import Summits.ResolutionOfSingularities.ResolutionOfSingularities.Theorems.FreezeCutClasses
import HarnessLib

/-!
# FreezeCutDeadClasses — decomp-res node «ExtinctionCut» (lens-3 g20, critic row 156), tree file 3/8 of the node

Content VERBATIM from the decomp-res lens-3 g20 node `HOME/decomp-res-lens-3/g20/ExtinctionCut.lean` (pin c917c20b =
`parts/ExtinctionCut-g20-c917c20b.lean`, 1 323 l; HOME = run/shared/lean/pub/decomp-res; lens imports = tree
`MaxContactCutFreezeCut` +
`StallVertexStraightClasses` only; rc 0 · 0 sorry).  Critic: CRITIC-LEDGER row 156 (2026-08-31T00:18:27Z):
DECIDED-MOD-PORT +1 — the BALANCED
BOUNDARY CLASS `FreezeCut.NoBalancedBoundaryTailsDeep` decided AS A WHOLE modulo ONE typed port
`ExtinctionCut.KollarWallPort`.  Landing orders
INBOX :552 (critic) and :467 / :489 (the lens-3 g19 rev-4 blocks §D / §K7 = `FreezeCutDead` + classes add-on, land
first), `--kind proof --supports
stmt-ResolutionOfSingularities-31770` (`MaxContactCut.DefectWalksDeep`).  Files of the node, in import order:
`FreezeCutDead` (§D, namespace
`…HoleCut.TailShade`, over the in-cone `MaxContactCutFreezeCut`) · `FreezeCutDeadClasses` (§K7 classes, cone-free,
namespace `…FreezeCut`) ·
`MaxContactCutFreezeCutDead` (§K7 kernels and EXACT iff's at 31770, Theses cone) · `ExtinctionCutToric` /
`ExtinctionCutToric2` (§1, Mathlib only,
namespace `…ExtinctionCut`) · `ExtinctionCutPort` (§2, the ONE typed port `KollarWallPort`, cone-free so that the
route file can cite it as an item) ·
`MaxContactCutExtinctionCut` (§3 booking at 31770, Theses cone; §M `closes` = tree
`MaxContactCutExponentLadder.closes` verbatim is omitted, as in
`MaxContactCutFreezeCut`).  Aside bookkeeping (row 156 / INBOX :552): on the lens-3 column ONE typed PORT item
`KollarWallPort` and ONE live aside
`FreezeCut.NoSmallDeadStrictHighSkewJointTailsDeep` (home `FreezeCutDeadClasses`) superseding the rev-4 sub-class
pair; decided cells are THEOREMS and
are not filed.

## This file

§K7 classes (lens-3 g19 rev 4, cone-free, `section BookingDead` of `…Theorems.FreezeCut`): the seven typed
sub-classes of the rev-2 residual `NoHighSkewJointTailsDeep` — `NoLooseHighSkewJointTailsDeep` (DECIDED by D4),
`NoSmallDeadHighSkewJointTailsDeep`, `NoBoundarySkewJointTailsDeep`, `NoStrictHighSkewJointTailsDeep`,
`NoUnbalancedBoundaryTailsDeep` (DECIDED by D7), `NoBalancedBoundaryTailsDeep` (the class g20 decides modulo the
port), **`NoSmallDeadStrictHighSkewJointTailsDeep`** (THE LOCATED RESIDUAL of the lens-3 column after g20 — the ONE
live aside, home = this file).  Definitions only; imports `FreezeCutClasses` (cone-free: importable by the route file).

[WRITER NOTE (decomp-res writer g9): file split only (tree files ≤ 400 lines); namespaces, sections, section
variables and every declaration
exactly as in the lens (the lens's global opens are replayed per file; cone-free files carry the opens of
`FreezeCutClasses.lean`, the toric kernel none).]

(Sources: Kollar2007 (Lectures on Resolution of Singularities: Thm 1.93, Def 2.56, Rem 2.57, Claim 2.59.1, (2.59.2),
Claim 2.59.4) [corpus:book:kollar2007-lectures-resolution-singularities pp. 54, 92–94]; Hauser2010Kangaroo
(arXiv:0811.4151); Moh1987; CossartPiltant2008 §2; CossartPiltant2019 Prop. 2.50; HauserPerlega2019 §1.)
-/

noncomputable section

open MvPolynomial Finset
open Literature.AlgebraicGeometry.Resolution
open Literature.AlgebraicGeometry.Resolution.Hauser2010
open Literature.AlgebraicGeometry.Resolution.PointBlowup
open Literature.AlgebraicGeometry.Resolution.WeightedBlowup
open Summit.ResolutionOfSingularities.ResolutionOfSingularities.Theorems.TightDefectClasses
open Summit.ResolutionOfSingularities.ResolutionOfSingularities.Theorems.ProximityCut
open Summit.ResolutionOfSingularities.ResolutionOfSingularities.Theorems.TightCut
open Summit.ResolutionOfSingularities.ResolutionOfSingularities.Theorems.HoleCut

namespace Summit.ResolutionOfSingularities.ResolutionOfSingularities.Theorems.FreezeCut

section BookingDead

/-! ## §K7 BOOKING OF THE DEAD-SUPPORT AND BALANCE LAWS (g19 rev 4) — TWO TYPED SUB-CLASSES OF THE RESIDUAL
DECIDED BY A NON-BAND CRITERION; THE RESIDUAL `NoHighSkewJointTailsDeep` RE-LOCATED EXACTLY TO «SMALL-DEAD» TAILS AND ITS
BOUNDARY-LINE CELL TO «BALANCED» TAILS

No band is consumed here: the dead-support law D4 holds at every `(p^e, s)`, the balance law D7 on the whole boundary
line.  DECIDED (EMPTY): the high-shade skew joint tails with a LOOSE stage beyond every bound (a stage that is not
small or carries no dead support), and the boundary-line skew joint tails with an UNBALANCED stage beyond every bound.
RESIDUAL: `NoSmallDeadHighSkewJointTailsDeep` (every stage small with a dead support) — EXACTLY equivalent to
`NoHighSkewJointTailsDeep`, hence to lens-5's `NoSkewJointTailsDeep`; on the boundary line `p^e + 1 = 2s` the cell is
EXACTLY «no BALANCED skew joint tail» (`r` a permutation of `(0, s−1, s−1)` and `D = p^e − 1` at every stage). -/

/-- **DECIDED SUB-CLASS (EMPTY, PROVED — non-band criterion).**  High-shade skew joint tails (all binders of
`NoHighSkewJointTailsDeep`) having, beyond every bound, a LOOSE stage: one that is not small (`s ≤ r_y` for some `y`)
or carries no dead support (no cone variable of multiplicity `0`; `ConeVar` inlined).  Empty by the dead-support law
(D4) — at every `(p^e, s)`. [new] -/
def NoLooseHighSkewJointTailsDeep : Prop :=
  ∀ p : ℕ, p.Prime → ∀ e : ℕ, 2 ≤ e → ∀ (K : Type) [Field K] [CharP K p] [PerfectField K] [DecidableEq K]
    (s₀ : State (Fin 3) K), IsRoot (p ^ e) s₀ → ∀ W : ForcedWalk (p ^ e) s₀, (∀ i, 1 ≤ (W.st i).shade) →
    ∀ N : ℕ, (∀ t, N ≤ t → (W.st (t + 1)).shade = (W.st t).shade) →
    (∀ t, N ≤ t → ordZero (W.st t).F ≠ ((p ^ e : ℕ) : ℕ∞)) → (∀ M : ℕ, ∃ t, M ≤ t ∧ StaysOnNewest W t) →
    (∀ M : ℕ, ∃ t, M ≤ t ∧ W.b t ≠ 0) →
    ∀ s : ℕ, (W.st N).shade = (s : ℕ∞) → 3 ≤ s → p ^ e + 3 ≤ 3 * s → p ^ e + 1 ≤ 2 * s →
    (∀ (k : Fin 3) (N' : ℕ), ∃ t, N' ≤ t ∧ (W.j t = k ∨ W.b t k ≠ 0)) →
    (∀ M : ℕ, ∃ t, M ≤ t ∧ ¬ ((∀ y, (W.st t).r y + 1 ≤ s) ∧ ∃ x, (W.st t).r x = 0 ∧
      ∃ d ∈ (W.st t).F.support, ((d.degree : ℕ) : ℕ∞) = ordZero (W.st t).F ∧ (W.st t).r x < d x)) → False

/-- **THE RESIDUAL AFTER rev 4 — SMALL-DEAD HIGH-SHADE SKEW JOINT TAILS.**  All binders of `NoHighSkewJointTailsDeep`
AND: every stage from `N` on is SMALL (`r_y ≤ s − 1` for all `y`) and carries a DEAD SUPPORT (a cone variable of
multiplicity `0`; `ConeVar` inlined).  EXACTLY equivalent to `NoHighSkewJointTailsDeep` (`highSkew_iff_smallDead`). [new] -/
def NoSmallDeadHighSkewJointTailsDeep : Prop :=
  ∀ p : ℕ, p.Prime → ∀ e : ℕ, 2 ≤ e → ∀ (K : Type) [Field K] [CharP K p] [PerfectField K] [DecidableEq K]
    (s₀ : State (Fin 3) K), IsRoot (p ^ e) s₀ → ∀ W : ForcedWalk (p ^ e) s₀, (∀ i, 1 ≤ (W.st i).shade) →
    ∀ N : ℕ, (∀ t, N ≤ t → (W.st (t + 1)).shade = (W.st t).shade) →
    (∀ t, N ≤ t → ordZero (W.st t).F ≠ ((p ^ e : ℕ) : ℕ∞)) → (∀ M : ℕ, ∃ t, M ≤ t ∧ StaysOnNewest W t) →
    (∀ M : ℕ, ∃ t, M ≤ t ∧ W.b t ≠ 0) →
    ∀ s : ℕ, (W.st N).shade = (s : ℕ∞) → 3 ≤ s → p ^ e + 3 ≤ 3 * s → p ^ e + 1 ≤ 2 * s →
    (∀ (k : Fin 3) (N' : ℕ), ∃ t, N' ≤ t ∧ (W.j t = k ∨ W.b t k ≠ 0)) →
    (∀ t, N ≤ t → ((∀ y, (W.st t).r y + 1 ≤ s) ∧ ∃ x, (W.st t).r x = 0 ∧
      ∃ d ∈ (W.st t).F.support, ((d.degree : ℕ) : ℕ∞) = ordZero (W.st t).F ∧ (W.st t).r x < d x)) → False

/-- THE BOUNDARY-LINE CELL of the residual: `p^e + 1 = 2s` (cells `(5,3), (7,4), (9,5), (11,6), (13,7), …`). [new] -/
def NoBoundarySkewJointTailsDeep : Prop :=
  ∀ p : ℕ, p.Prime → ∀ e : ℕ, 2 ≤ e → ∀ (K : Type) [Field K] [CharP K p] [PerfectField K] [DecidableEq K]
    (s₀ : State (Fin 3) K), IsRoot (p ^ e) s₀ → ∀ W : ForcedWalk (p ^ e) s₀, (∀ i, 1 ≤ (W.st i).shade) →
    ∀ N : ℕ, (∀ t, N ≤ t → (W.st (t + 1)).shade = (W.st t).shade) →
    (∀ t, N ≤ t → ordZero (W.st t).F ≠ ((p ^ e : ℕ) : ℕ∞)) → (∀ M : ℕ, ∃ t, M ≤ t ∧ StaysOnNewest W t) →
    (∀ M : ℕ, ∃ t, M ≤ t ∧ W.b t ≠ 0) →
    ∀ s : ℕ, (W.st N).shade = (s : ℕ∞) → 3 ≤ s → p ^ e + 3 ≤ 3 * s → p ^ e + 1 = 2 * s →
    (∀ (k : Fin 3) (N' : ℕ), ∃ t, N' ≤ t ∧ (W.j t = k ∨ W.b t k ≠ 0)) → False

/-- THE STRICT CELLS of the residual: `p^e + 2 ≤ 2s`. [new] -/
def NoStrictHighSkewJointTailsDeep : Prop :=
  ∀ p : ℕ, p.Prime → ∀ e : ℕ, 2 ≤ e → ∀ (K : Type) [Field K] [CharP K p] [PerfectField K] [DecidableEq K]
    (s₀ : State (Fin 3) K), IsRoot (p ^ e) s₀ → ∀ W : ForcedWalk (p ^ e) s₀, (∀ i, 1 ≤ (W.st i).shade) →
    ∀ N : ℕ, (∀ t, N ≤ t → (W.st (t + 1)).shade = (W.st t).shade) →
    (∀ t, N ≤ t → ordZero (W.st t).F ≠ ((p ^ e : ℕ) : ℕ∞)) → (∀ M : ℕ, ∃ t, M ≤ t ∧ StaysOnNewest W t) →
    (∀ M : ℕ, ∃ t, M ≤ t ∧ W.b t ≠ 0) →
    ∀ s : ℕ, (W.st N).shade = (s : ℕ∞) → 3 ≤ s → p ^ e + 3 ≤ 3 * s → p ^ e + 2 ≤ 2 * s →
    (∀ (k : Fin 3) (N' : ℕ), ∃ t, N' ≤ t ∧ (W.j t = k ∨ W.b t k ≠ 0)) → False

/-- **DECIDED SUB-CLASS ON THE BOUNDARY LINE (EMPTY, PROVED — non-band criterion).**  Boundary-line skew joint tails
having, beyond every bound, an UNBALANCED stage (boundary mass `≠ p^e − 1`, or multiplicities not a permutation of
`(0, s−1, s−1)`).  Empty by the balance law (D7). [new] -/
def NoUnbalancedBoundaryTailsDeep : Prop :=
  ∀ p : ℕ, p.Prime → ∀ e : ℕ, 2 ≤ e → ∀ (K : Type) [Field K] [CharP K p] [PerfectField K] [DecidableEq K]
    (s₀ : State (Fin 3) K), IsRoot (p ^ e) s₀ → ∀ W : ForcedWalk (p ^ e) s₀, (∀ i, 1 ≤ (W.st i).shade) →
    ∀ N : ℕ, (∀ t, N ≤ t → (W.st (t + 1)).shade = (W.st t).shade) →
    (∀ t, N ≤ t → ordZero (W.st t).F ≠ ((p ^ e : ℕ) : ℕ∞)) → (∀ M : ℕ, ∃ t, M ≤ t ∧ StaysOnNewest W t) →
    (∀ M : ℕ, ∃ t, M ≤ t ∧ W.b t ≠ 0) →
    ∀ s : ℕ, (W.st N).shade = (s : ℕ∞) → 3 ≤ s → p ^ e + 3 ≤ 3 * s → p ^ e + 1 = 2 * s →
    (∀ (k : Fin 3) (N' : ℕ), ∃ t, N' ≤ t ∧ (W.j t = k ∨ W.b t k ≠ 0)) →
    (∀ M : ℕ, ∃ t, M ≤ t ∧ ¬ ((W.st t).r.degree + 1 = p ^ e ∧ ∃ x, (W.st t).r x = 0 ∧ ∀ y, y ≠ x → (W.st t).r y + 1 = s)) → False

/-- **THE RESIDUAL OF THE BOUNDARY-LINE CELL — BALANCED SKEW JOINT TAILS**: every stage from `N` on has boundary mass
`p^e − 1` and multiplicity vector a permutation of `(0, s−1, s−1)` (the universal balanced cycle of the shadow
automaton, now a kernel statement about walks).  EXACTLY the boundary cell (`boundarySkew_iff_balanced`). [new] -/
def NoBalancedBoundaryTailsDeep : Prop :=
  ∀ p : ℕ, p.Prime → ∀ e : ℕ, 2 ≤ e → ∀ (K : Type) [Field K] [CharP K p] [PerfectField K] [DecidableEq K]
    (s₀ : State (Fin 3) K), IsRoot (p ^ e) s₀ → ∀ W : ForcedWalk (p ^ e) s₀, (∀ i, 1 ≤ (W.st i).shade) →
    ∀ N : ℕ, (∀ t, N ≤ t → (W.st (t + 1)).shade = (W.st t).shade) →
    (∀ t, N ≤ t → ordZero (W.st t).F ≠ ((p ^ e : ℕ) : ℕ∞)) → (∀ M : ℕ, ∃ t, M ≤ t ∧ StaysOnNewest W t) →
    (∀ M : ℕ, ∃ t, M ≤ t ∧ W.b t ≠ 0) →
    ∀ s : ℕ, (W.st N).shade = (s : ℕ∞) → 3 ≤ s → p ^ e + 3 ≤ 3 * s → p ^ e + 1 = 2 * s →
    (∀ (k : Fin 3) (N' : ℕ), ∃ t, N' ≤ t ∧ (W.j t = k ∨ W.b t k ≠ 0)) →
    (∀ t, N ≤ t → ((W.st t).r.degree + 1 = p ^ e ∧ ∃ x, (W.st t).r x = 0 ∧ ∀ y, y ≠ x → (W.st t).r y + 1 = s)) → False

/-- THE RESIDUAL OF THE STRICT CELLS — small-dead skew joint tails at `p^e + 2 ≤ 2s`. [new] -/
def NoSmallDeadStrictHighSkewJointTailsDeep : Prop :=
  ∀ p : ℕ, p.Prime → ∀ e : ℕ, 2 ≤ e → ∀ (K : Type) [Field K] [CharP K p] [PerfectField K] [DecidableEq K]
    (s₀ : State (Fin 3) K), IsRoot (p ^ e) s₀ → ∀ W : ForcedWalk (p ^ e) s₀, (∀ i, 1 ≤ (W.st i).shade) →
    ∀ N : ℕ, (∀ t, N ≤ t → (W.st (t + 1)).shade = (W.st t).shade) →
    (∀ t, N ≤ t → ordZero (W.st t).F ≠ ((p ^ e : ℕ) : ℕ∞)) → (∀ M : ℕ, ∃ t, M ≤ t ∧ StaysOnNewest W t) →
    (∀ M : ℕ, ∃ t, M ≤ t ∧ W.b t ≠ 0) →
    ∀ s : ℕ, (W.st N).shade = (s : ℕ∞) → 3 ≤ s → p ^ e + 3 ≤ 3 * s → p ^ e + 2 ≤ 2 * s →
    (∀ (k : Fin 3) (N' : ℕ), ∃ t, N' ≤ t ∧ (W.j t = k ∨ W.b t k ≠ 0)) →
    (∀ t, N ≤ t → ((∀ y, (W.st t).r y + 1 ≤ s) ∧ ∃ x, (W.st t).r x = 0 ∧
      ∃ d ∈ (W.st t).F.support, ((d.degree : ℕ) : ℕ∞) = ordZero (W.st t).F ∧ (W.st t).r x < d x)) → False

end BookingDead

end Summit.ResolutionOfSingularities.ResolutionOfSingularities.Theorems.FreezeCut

* * * * * * * * *

- What is required
Please reply with an exact copy of the lines above, starting at the first and ending at the line that holds "# FreezeCutDeadClasses —".

- Final answer
import Summits.ResolutionOfSingularities.ResolutionOfSingularities.Theorems.FreezeCutClasses
import HarnessLib

/-!
# FreezeCutDeadClasses — decomp-res node «ExtinctionCut» (lens-3 g20, critic row 156), tree file 3/8 of the node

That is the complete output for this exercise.